Ginger, star anise and cardamom are typically used to ease stomach upset and promote digestion (though all are used in many and varying remedies), which makes them particularly well suited to desserts or after dinner teas. Similarly, black peppercorns stimulate the secretion of hydrochloric acid and, therefore also supports digestion. Rose, an atypical but not outright unusual ingredient in chai, is calming.

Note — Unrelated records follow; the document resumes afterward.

import Mathlib
import HarnessLib
import Summits.HubbardSuperconductivity.HubbardSuperconductivity.Theorems.KLProgrammeC4aFoldBoxPartnerBandPostLaws
import Summits.HubbardSuperconductivity.HubbardSuperconductivity.Theorems.KLProgrammeC4aPreCausticLevelLineDiagonal

/-!
# Route `KLProgramme` — crux C4a, S3 brick (B4) «(U1)-LAWS» part 4c: the TWO-SIDED and the POST-SIDE first-order laws for the partner band over ALL LOOP LEVELS
# `e ∈ [−hi, hi]` — the `lo`-free laws 4a/4b above and below the Fermi level at every floor `lo′ > 0`, carried to `lo′ = 0` by continuity of the primitive

Cell `gate-hubbard-kl`, seat hubbard-kl-k3c3-p3 (g32; row «implicit-function / monotonicity route for μ(n)»).  Located brick for the (C)-closer lane / the (M4)
assembly of the umklapp first-order ϑ-layer (stub (C) `stub_twoLeg_curvature` of `KLRegimeEngineV17F2`, stmt-HubbardSuperconductivity-20437), memo
HOME/hubbard-kl-k3c3-p3/U1-CAUSTIC-SUP.md §12.

WHY.  The cover theorem's `hFlaw` / `hpost` hypotheses are ONE inequality each for one `F(ϑ)`, whose natural level range is the whole tube section `[−hi, hi]`.
Parts 4a/4b (`…C4aFoldBoxPartnerBandLaws`, `…PostLaws`) and their `_below` twins bound `∫_{lo..hi} w·|∫dv X·(K e)′(ē)| de` for levels `±e`, `e ∈ [lo,hi]`, by
numbers that do NOT depend on `lo`; the kernel rows (`|K e u| ≤ 1/max(|e|,|u|)`, `|(K e)′u| ≤ 1/max(|e|,|u|)²`, `C¹`) are asked for every `0 < |e| ≤ hi` (true for the
pair kernel at every nonzero loop level; nothing is asked AT the Fermi level).  `…C4aPreCausticLevelLineDiagonal.intervalIntegral_le_of_forall_Ioc_left` carries the
uniform bound to the floor `0` on each side; the one extra input is the interval-integrability of the level layer on `[−hi,hi]` (continuity, for the closer's integrand).
* **`intervalIntegral_partnerBand_twoSided_lawShape_allLevels_le`**: `∫_{−hi..hi} w(e)·|∫_{α..β} X(e,v)·(K e)′(e_K(S − Φ(e,v+θ))) dv| de ≤ 2·A₁·((1 + log⁺(Γ/|δ₀|))²(1 + (√|δ₀|)⁻¹))`
  (`A₁` = 4a's coefficient verbatim) — the `hFlaw` row of the cover theorem over all levels;
* **`intervalIntegral_partnerBand_post_allLevels_le`**: `… ≤ 2·P·(√|δ₀|)⁻¹` (`P` = 4b's coefficient verbatim) — the `hpost` row over all levels.
Sizes binder shape + `GeomConstants`; nothing asserts (C), K3 or superconductivity.
References: FST II CPAM 51 (1998) §3 [cite: FeldmanSalmhoferTrubowitz1998]; Salmhofer 1999 §4.5.3 [cite: Salmhofer1999].
-/

noncomputable section
import Mathlib
import Literature.Computability.AlgebraicComplexity.LinSubst
import Literature.Barriers.ValiantsHypothesis.ShiftedPartialsMonotone

/-!
# Border apolarity, crux `ToricWitnessObstructionQP` — stub `stub_lieIdentity` (S1, the Lie identity)

Route `ValiantsHypothesis/BorderApolarity`, crux item `stmt-ValiantsHypothesis-14753`, line `Sketch`,
stub `stub_lieIdentity`.  Euler's weighted identity `∑ k, w k • (X k * ∂_k G) = e • G` for a
`w`-weighted homogeneous polynomial `G` of weight `e` (Mathlib's
`MvPolynomial.IsWeightedHomogeneous.sum_weight_X_mul_pderiv`), transported through the linear
substitution of variables by an invertible matrix `u` (`linSubst`, `X i ↦ ∑ j, u j i • X j`): for
`P = u · G` and `N = u · diag(w) · u⁻¹` one has `∑_{i,j} N_{ji} X_j ∂_i P = e · P`.  This is the
infinitesimal shadow of the fact that the one-parameter torus `s ↦ u · diag(s ^ w) · u⁻¹` rescales
`P` by `s ^ e`.

Proof: the chain rule `∂_i (u · G) = ∑ k, u i k • u · (∂_k G)` (`pderiv_linSubst`) re-indexes the
Lie operator of any matrix `M` on `u · G` as `∑_{j,k} (M u)_{jk} X_j (u · ∂_k G)`; for `M = N` the
matrix `N u = u · diag(w)` has entries `u j k * w k`, and `∑_j u j k • X j = u · X_k`, so the sum is
`u · (∑ k, w k • X_k ∂_k G) = u · (e • G) = e • (u · G)` since `linSubst` is an algebra map.
-/

open MvPolynomial
open scoped BigOperators Matrix
open Literature.Computability.AlgebraicComplexity

-- the mandated summit-side namespace repeats a component by design (single-problem summit)
set_option linter.dupNamespace false

namespace Summit.ValiantsHypothesis.ValiantsHypothesis.Theorems.BorderApolarityToricWitnessObstructionQP

/-- **Chain-rule re-indexing of a Lie operator.**  For matrices `M`, `A` and a polynomial `G`,
`∑_{i,j} M_{ji} X_j ∂_i (A · G) = ∑_{j,k} (M A)_{jk} X_j (A · ∂_k G)`, by the chain rule
`∂_i (A · G) = ∑ k, A i k • A · (∂_k G)`. [folklore] -/
theorem sum_smul_X_mul_pderiv_linSubst {σ : Type*} [Fintype σ] [DecidableEq σ]
    (M A : Matrix σ σ ℂ) (G : MvPolynomial σ ℂ) :
    ∑ i, ∑ j, M j i • (X j * pderiv i (linSubst σ ℂ A G)) =
      ∑ j, ∑ k, (M * A) j k • (X j * linSubst σ ℂ A (pderiv k G)) := by
  simp_rw [Literature.Barriers.ValiantsHypothesis.pderiv_linSubst, Matrix.mul_apply,
    Finset.sum_smul, Finset.mul_sum, Finset.smul_sum, mul_smul_comm, smul_smul]
  -- LHS : `∑ i, ∑ j, ∑ k, (M j i * A i k) • (X j * A·(∂k G))`
  -- RHS : `∑ j, ∑ k, ∑ i, (M j i * A i k) • (X j * A·(∂k G))`
  conv_lhs => rw [Finset.sum_comm]
  exact Finset.sum_congr rfl fun j _ => Finset.sum_comm

/-- **Euler's weighted identity transported through a linear substitution.**  For `G`
`w`-weighted homogeneous of weight `e` and any matrix `A`,
`∑_{j,k} (A · diag(w))_{jk} X_j (A · ∂_k G) = e • (A · G)`: apply the algebra map `linSubst A` to
`∑ k, w k • X_k ∂_k G = e • G` and expand `A · X_k = ∑ j, A j k • X j`. [folklore] -/
theorem sum_smul_X_mul_linSubst_pderiv_eq {σ : Type*} [Fintype σ] [DecidableEq σ]
    (A : Matrix σ σ ℂ) (w : σ → ℕ) (e : ℕ) (G : MvPolynomial σ ℂ)
    (hG : IsWeightedHomogeneous w G e) :
    ∑ j, ∑ k, (A * Matrix.diagonal (fun k => (w k : ℂ))) j k • (X j * linSubst σ ℂ A (pderiv k G)) =
      (e : ℂ) • linSubst σ ℂ A G := by
  have hE := congrArg (linSubst σ ℂ A) hG.sum_weight_X_mul_pderiv
  rw [map_nsmul, ← Nat.cast_smul_eq_nsmul ℂ, map_sum] at hE
  rw [← hE]
  simp_rw [map_nsmul, ← Nat.cast_smul_eq_nsmul ℂ, map_mul, linSubst_X, Finset.sum_mul,
    Finset.smul_sum, smul_mul_assoc, smul_smul, Matrix.mul_diagonal]
  -- LHS : `∑ j, ∑ k, (A j k * w k) • (X j * A·(∂k G))`
  -- RHS : `∑ k, ∑ j, (w k * A j k) • (X j * A·(∂k G))`
  conv_lhs => rw [Finset.sum_comm]
  exact Finset.sum_congr rfl fun k _ => Finset.sum_congr rfl fun j _ => by rw [mul_comm]

/-- **S1 (Lie identity).** Euler's identity for a `w`-weighted homogeneous `G` of weight `e`,
transported through the substitution `u`: for `P = u · G` and `N = u · diag(w) · u⁻¹`,
`Σ_{i,j} N_{ji} X_j ∂_i P = e · P`. [folklore] -/
theorem stub_lieIdentity : ∀ (σ : Type) [Fintype σ] [DecidableEq σ] (u : GL σ ℂ) (w : σ → ℕ) (e : ℕ)
    (G P : MvPolynomial σ ℂ), IsWeightedHomogeneous w G e →
    P = linSubst σ ℂ (u : Matrix σ σ ℂ) G →
    ∑ i, ∑ j, ((u : Matrix σ σ ℂ) * Matrix.diagonal (fun k => (w k : ℂ)) *
        ((u⁻¹ : GL σ ℂ) : Matrix σ σ ℂ)) j i • (X j * pderiv i P) = (e : ℂ) • P := by
  intro σ _ _ u w e G P hG hP
  subst hP
  have hinv : ((u⁻¹ : GL σ ℂ) : Matrix σ σ ℂ) * (u : Matrix σ σ ℂ) = 1 := u.inv_mul
  rw [sum_smul_X_mul_pderiv_linSubst]
  simp only [Matrix.mul_assoc, hinv, Matrix.mul_one]
  exact sum_smul_X_mul_linSubst_pderiv_eq _ w e G hG

end Summit.ValiantsHypothesis.ValiantsHypothesis.Theorems.BorderApolarityToricWitnessObstructionQP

While I’m only an amateur herbalist (if that), I’m nonetheless fascinated by their use. I recently signed up for this class on herbal remedies by legendary herbalist Rosemary Gladstar.
How I Use Spices (and where to get them)
The spices I use in this chai custard are whole, dry spices. I prefer working with whole spices because they offer more diverse applications – and can be ground fresh in a spice grinder (like this one) so that the flavors they impart are stronger, cleaner and more fresh. Many spices are difficult to come by – particularly in their whole form – which is why I buy organic spices online and at bulk rates.
Kala Namak Black Salt
Kala namak salt is a black salt popular in traditional Indian cooking which makes it particularly well-suited to this recipe for chai custard. Kala namak is a potent and strongly flavored finishing salt with a noticeable sulfurous edge. For this reason it pairs nicely with egg dishes. A little bit, as called for in the recipe below, imparts a mysterious complexity to the dish and its intense sulfur nature is subdued a bit by the natural sweetness of molasses.
I found my self first drawn to kala namak salt while attending the Wise Traditions conference (I’ll be speaking again at this year’s conference), where I heard both Dr. Natasha Campbell-McBride who wrote Gut and Psychology Syndrome and Dr. Louisa Williams who wrote Radical Medicine underscore the importance of sulfur in systemic wellness. Since that time, I’ve made an effort to incorporate more sulfurous foods into my family’s diet regularly.
Where to Find Kala Namak Salt
I use kala namak salt sparingly, and as a finishing salt – mostly in egg dishes or in complex desserts like chai custard. I purchase it online as it is not widely available. Of course, in practical terms, you needn’t wait to order kala namak to prepare this custard as a pinch of any salt will do.
- butter or coconut oil, (for greasing the ramekins)
- 2½ cups whole milk
- ¼ cup blackstrap molasses
- 1 heaping tablespoon cardamom pods, (crushed)
- 2 star anise pods
- 1 cinnamon stick
- 1 teaspoon rose petals
- 1 teaspoon dried ginger
- ½ teaspoon whole cloves
- ½ teaspoon black peppercorns
- pinch kala namak black sea salt, (or other unrefined sea salt)
- ¼ cup whole, unrefined cane sugar
- 6 large eggs, (loosely beaten)
- Preheat the oven to 300 F, and grease 4 (6-oz) or 6 (4-oz) ramekins with butter or coconut oil.
- Whisk milk and molasses together in a sauce pan, then stir in cardamom, star anise, cinnamon, rose petals, ginger, cloves and black peppercorns. Warm the milk over medium heat until it begins to boil, then immediately reduce the heat to medium-low and allow the spices to steep in the milk for 20 minutes. Strain through a fine mesh sieve.
- Gently whisk the spiced milk into the beaten eggs, then whisk in salt and cane sugar. Pour the custard mix into prepared ramekins, and gently place the ramekins in a large baking dish. Pour water into the baking dish so that it reaches half-way up the sides of the ramekins.
- Transfer the baking dish to the oven and bake for 30 to 45 minutes, or until the custards set.